BAB III

10 1 0
                                    

Matahari telah memancarkan sinarnya yang artinya ini saatnya Arlene beserta rakyat Arandelle yang tersisa pergi. Arlene yang sudah membuka matanya segera membangungkan Thania beserta yang lainnya untuk bersiap. Waktu yang dimilikinya tidak banyak, hanya saat matahari bersinar terang maka bangsa Orc tidak akan berbuat macam-macam. Tubuh mereka lemah terhadap sinar matahari yang menyengat.

"Semuanya dengarkan," ucap Arlene membuat rakyatnya terkesiap "Kalian tahu kita sedang berlomba dengan waktu, apapun yang terjadi kita harus tetap bersama ke dermaga sampai menuju negeri selatan, tempat tujuan kita."

Melihat yang lainnya sudah bersiap, Arlene mencoba membangunkan Thania yang sedang kalut dengan pikirannya. Adiknya itu tidak bisa tidur semalaman. Ia tahu bahwa Thania belum bisa menerima kenyataan bahwa orang tuanya meninggal begitu cepat bertepatan sehari setelah ulang tahunnya ke-17 tahun dirayakan.

"Ayo Thania, kita harus segera pergi," ucap Arlene mengingatkan.

"Bolehkan aku tak ikut pergi? Aku ingin tetap disini bersama ibu dan ayah." Thania menatap kakaknya dengan mata berkaca-kaca.

Arlene menggeleng tidak setuju.

"Kau harus ikut aku! Ini perintah ibu Ratu" tegas Arlene tidak mau mendengar omong kosong adiknya itu.

Arlene menggenggam tangan Thania agar tetap bersamanya. Ia tak mau jika adiknya berbuat nekat yang akan membahayakan dirinya sendiri. Rakyat Arendelle yag tersisapun secara perlahan berjalan keluar lorong bawah tanah. Melihat situasi aman, maka perasaan lega menyelimuti. Semuanya berjalan menuju dermaga yang letaknya tidak begitu jauh. Sesampainya di dermaga ada beberapa jumlah kapal dan sampan yang tersedia.
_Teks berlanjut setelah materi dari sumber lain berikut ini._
import Summits.Parity.GeneralizedHardyLittlewood.Theorems.GreenTaoLevelTwoGITwoCyclicInversePhaseLipschitz
import Literature.NumberTheory.Sieve.LinearEquationsInPrimesLevelTwoInputs

/-!
# Route `GreenTaoLevelTwo`, crux `GITwo` (stmt-Parity-21275), line `birth`, stub `stub_cyclicInverse`:
# circle nilsequences (GT08a arXiv Example 62 and the "linear" half of Lemma 69)

Sixty-second helper file toward the XL stub `stub_cyclicInverse` (B. Green, T. Tao, *An inverse
theorem for the Gowers `U³(G)` norm*, arXiv:math/0503014, Thm. 68 = PEMS 51 (2008) Thm. 12.8).
Block E16 (arXiv §12): the circle nilflow (Example 62, "`T_gⁿ(x) = x + nα`") realises every
Lipschitz function of `{αn}` as a `1`-bounded Lipschitz nilsequence; in the tree the circle member
of the Heisenberg class is `Nilmanifold.circle.ofLE _ : Nilmanifold 2` (`InHeisClass.circle`), whose
points are those of `AddCircle 1 = ℝ/ℤ` and whose metric is the quotient metric
(`Nilmanifold.circle_dist_eq`).  Def-free statements, complex-valued functions (cf.
`…TensorProduct`), orbits indexed by `n ∈ ℤ` as in the stub:

* `exists_circle_realisation` — for `Ψ : ℝ/ℤ → ℂ` `1`-bounded and `M`-Lipschitz and `θ, x₀ ∈ ℝ`:
  `Φ, g, p₀` on the circle nilmanifold with `Φ(gⁿ p₀) = Ψ(x₀ + nθ)` (`n ∈ ℤ`), `Φ` `1`-bounded and
  `M`-Lipschitz for the nilmanifold metric;
* `norm_periodic_lift_sub_le` — a `1`-periodic `L`-Lipschitz `ψ : ℝ → ℂ` descends to an
  `L`-Lipschitz function on `ℝ/ℤ` (`Function.Periodic.lift`);
* `exists_circle_character` — the characters `n ↦ e(x₀ + nθ)` are `1`-bounded `2π`-Lipschitz
  circle nilsequences (arXiv Lemma 69, "`F(x,y) = χ(x)e(sx)e(y)`", the factor `e(y)`).

References: [GreenTao2008U3Inverse] arXiv:math/0503014, §12, Example 62 and Lemma 69.
-/

noncomputable section

namespace Summit.Parity.GeneralizedHardyLittlewood.GreenTaoLevelTwoGITwoCyclicInverse

open Literature.NumberTheory.Sieve

/-- **Circle nilsequences (arXiv Example 62).**  Every `1`-bounded `M`-Lipschitz `Ψ : ℝ/ℤ → ℂ` and
every rotation `θ` with base point `x₀` give a `1`-bounded `M`-Lipschitz function `Φ` on the circle
nilmanifold `Nilmanifold.circle.ofLE h` with `Φ(gⁿ p₀) = Ψ(x₀ + nθ)` for all `n ∈ ℤ`.
[cite: GreenTao2008U3Inverse, §12, Example 62] -/
theorem exists_circle_realisation (Ψ : AddCircle (1 : ℝ) → ℂ) {M : ℝ} (hb : ∀ a, ‖Ψ a‖ ≤ 1)
    (hL : ∀ a b, ‖Ψ a - Ψ b‖ ≤ M * dist a b) (θ x₀ : ℝ) (h12 : 1 ≤ 2) :
    ∃ (Φ : (Nilmanifold.circle.ofLE h12).G ⧸ (Nilmanifold.circle.ofLE h12).Γ → ℂ)
      (g : (Nilmanifold.circle.ofLE h12).G)
      (p₀ : (Nilmanifold.circle.ofLE h12).G ⧸ (Nilmanifold.circle.ofLE h12).Γ),
      (∀ y, ‖Φ y‖ ≤ 1) ∧ (∀ y z, ‖Φ y - Φ z‖ ≤ M * (Nilmanifold.circle.ofLE h12).dist y z) ∧
      ∀ n : ℤ, Φ (g ^ n • p₀) = Ψ ((x₀ + n * θ : ℝ) : AddCircle (1 : ℝ)) := by
  refine ⟨fun y => Ψ y, Multiplicative.ofAdd θ,
    (QuotientGroup.mk (Multiplicative.ofAdd x₀) : Nilmanifold.circle.G ⧸ Nilmanifold.circle.Γ),
    fun y => hb _, fun y z => hL _ _, fun n => ?_⟩
  show Ψ _ = Ψ _
  congr 1
  show (QuotientGroup.mk ((Multiplicative.ofAdd θ) ^ n * Multiplicative.ofAdd x₀) :
      Nilmanifold.circle.G ⧸ Nilmanifold.circle.Γ) = _
  rw [← ofAdd_zsmul, ← ofAdd_add, zsmul_eq_mul, add_comm]
  rfl

/-- **Periodic Lipschitz functions descend to the circle**: if `ψ : ℝ → ℂ` is `1`-periodic and
`‖ψ t − ψ u‖ ≤ L|t − u|`, then `‖ψ̄ a − ψ̄ b‖ ≤ L · dist a b` on `ℝ/ℤ` for the descended function
`ψ̄ = Function.Periodic.lift`. [folklore] -/
theorem norm_periodic_lift_sub_le {ψ : ℝ → ℂ} (hper : Function.Periodic ψ 1) {L : ℝ}
    (hL : ∀ t u : ℝ, ‖ψ t - ψ u‖ ≤ L * |t - u|) (a b : AddCircle (1 : ℝ)) :
    ‖hper.lift a - hper.lift b‖ ≤ L * dist a b := by
  obtain ⟨x, rfl⟩ := QuotientAddGroup.mk_surjective a
  obtain ⟨y, rfl⟩ := QuotientAddGroup.mk_surjective b
  -- the lift of `b` nearest to `x`
  set t : ℝ := (y - x) - round (y - x) with ht
  have hyt : ((y : ℝ) : AddCircle (1 : ℝ)) = (((x + t : ℝ)) : AddCircle (1 : ℝ)) := by
    rw [ht, show x + (y - x - round (y - x)) = y - round (y - x) by ring, AddCircle.coe_sub]
    have : ((round (y - x) : ℝ) : AddCircle (1 : ℝ)) = 0 := by
      rw [AddCircle.coe_eq_zero_iff]; exact ⟨round (y - x), by simp⟩
    rw [this, sub_zero]
  have hdist : dist ((x : ℝ) : AddCircle (1 : ℝ)) ((y : ℝ) : AddCircle (1 : ℝ)) = |t| := by
    rw [dist_comm, dist_eq_norm, ← AddCircle.coe_sub, UnitAddCircle.norm_eq, ht]
  change ‖hper.lift (QuotientAddGroup.mk x) - hper.lift (QuotientAddGroup.mk y)‖ ≤ _
  have e1 : hper.lift (QuotientAddGroup.mk x : AddCircle (1 : ℝ)) = ψ x := hper.lift_coe x
  have e2 : hper.lift (QuotientAddGroup.mk y : AddCircle (1 : ℝ)) = ψ (x + t) := by
    have : (QuotientAddGroup.mk y : AddCircle (1 : ℝ)) = ((x + t : ℝ) : AddCircle (1 : ℝ)) := hyt
    rw [this]; exact hper.lift_coe (x + t)
  rw [e1, e2, hdist]
  refine (hL x (x + t)).trans (le_of_eq ?_)
  rw [show x - (x + t) = -t by ring, abs_neg]

/-- **Characters are circle nilsequences (arXiv Lemma 69, the factor `e(y)`).**  For `θ, x₀ ∈ ℝ`
there are a `1`-bounded `2π`-Lipschitz `Φ` on the circle nilmanifold and `g, p₀` with
`Φ(gⁿ p₀) = e(x₀ + nθ)` for all `n ∈ ℤ`. [cite: GreenTao2008U3Inverse, §12, Lemma 69] -/
theorem exists_circle_character (θ x₀ : ℝ) (h12 : 1 ≤ 2) :
    ∃ (Φ : (Nilmanifold.circle.ofLE h12).G ⧸ (Nilmanifold.circle.ofLE h12).Γ → ℂ)
      (g : (Nilmanifold.circle.ofLE h12).G)
      (p₀ : (Nilmanifold.circle.ofLE h12).G ⧸ (Nilmanifold.circle.ofLE h12).Γ),
      (∀ y, ‖Φ y‖ ≤ 1) ∧
      (∀ y z, ‖Φ y - Φ z‖ ≤ (2 * Real.pi) * (Nilmanifold.circle.ofLE h12).dist y z) ∧
      ∀ n : ℤ, Φ (g ^ n • p₀) =
        Complex.exp (2 * Real.pi * Complex.I * ((x₀ + n * θ : ℝ) : ℂ)) := by
  obtain ⟨Φ, g, p₀, hb, hL, horb⟩ := exists_circle_realisation
    (fun a => ((AddCircle.toCircle a : Circle) : ℂ)) (M := 2 * Real.pi)
    (fun a => by rw [Circle.norm_coe]) (fun a b => by
      rw [dist_eq_norm]; exact norm_toCircle_sub_toCircle_le a b) θ x₀ h12
  refine ⟨Φ, g, p₀, hb, hL, fun n => ?_⟩
  rw [horb n, AddCircle.toCircle_apply_mk, Circle.coe_exp]
  congr 1
  push_cast
  ring

end Summit.Parity.GeneralizedHardyLittlewood.GreenTaoLevelTwoGITwoCyclicInverse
Arlene tidak tahu cara mengendarai keduanya.

"Apakah diantara kalian ada yang pernah mengendari kapal?" Tanya Arlene penuh harap. Rakyatnya tersebut saling tatap satu sama lain.

"Aku pernah mengikuti pelatihan menjadi awak kapal, lady, jadi aku sedikit tahu," ucap seorang pemuda yang mengangkat tangannya.

Arlene bernafas lega mendengarnya.

"Baik. Yang lainnya tolong bantu aku mencari kapal yang menyediakan persediaan serta peta di dalamnya. Kita butuh kedua hal penting itu."

Rakyat yang mendengarnya langsung bergegas mengecek kapal satu persatu yang ada di dermaga.

"Di sini lady!" teriak salah seorang.

Karena sudah ditemukan kapal yang akan menjadi kendaraan utama mereka, maka semuanya segera bergegas menaiki kapal yang tidak besar namun juga tidak kecil itu. Melihat persediaan makanan dan bahan bakar, Arlene berharap hal itu cukup untuk mereka sampai menuju selatan.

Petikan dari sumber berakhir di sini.